If we are talking about ways to avoid dealing with reality as it is, there are few things more effective than video games. Before I start to sound like a tyrant though, I’ll admit that I play them. I really enjoy video games. I have since I was a kid. I still do.  I can definitely see how they took over for other forms of intoxication at times, and have probably taken up more of my time in the final calculation.

The dangerous thing about video games is how they trick us into thinking we are accomplishing something.

We level up or get a new weapon or open up a new area, and those reward centers in our brain tingle with our achievement. We kill a bunch of ninjas or headshot a bunch of bandits and build a house up on a hill and accumulate a huge number of guns, but when we turn the system off nothing in the real world has changed.

The house is still a mess. We still hate our boss at our minimum wage job. Our partner has still left us. Our grades are still bad. The lawn is still not mowed. Maybe we are still just a jerk and people don’t like us. We have played a game all day and accomplished a lot of things, but none of them are real. For a while, things felt better. The noise in our head was quiet, but nothing has actually changed.

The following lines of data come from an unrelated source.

import Summits.QuantumFields.QCD.Theses.SpectralDefectExtinction
import Literature.MathematicalPhysics.QuantumFieldTheory.QCDPhaseQuenched
import Literature.MathematicalPhysics.QuantumFieldTheory.SpectralDefectDensity
import Literature.Barriers.QuantumFields.WilsonDeterminantMassSplitting
import Summits.QuantumFields.QCD.Theorems.SpectralDefectExtinctionWegnerEstimateSketchDefs
import Summits.QuantumFields.QCD.Theorems.SpectralDefectExtinctionWegnerEstimateStubDiracLocality
import Summits.QuantumFields.QCD.Theorems.SpectralDefectExtinctionWegnerEstimateCoareaHellmannFeynman

/-!
# Bridge toward the rigidity stubs of line `Sketch` (skeleton "ResolventCell", gen 2b/2c) for crux
`SpectralDefectExtinction.WegnerEstimate` (item stmt-QuantumFields-8966): sampling identities on `ℤ⁴`

The min-functionals of the current-rigidity reduction (`badR`, `badPort` of the landed
`SpectralDefectExtinctionWegnerEstimateSketchDefs`) are built from the `ℤ⁴` formulas `latticeApply` /
`latticeCurrent` (and their ball-field instances `ballApply` / `ballCurrent`) applied to a zero-extended field
`v : ℤ⁴ → Fin 3 → Fin 4 → ℂ` and to link data read around a site `x` of the torus, `w = fun l => W (x + proj l.1, l.2)`.
This file certifies that these formulas ARE the torus objects sampled at `x + proj y` (companion file
`…BallSamplingPullback`: the instances for the pulled-back ball and port fields):

* `ballSampling_mulVec_apply` — the ROW FORMULA of the Hermitian Wilson–Dirac matrix
  `H(W) = Γ₅ D_W(W, m₀, 1)` (`spinorLift gammaFive * wilsonDirac (fundamentalRep (Fin 3)) W m₀ 1`) on ANY torus
  `L ≥ 1`: `(H ψ)(z, a, α) = (m₀ + 4) Σ_γ (γ₅)_{αγ} ψ(z, a, γ) + Σ_μ Σ_{b β} [fwdHop μ α β · W(z, μ)_{ab} ·
  ψ(z + μ̂, b, β) + bwdHop μ α β · (W(z − μ̂, μ)⁻¹)_{ab} · ψ(z − μ̂, b, β)]` (the backward neighbour `q`,
  `z = q + μ̂`, is unique on `(ZMod L)⁴`; for `L ≤ 2` it may coincide with `z + μ̂` and the two hops are still two
  summands, exactly as in `wilsonDirac`);
* `ballSampling_latticeApply_eq` / `_sub` (formula level) and `ballSampling_latticeApply_read_eq` / `_read_sub`
  (over the landed `latticeApply`) — the SAMPLING IDENTITY: for a zero-extended field `v` agreeing with the
  pull-back `y ↦ ψ(x + proj y)` at `y` and at the eight neighbours `y ± μ̂`,
  `latticeApply m₀ w v y a α = (H ψ)(x + proj y, a, α)`; in general the difference is `latticeApply` of the defect
  `v − ψ(x + proj ·)` (linearity), which prices a cut-off neighbour (faces of a cube);
* `ballSampling_latticeCurrent_eq`, `ballSampling_latticeCurrent_read_eq`, `ballSampling_current_verbatim` — the
  CURRENT IDENTITY: `latticeCurrent w v y μ i` is the `(y, μ, i)` summand of the registered right-hand side of
  `stub_currentRigidity` when `v` is the pull-back at `y` and `y + μ̂`, and `0` when `v` is cut off at either end
  (`ballSampling_latticeCurrent_eq_zero(_of_base)`); hence for a CUT-OFF PULL-BACK (at every site either the
  pull-back or `0` — e.g. `ballVal`, `portVal` of a restriction of `ψ`) `|latticeCurrent| ≤ |J|` link by link
  (`ballSampling_abs_latticeCurrent(_read)_le`) and the cube current sum is at most the registered right-hand
  side VERBATIM, glue included (`ballSampling_cubeCurrent_le_verbatim`).

The companion file adds the local-mass inequality `boxMass ψ (image of S) ≤ Σ_{y ∈ S} ‖ψ(x + proj y)‖²` (sum over
PREIMAGES, no injectivity) and the instances for the pulled-back ball / port fields.

All statements are over the landed definitions; no new definitions.  Torus bookkeeping from the landed
`…StubDiracLocality` (`diracLocality_proj_add/sub/single`) and the fibre-sum lemma `coareaWegner_sum_ite_fst_eq`
of `…CoareaHellmannFeynman` are reused.
-/

noncomputable section

namespace Summit.QuantumFields.QCD.Cruxes.WegnerEstimate.ResolventCell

I guess we better turn the game back on, right?

Or, we could leave it off and actually do something about the things that are causing us pain.

Everything we have talked about for the past few days is not good or bad in and of itself, but they all become harmful when they get out of hand.

Video games are no different. In all honesty, they probably destroy motivation more than anything else I see, especially in young men. I do believe they are addictive. Combine them with pot and you and you have a recipe for never leaving the house.

At least we have our online trophies though.

Ideological Intoxication

I am going to drop (or at least cut down on using) the word intoxication because I am tired of it.

We are talking about the things that separate us from reality. Let’s just leave it at that.

Ideas and ideologies and “truths” are one of the easiest ways to be separate from reality. They teach us to deal with what is through the lens of beliefs and theories about it, rather than the thing itself.

This really got ahold of me when I started growing as a person. I got really caught up in ideas and beliefs and I thought I had the right ones. It was an odd thing. I stopped really thinking about the world in any way apart from these ideas and beliefs. They dictated my beliefs about things before I even encountered them.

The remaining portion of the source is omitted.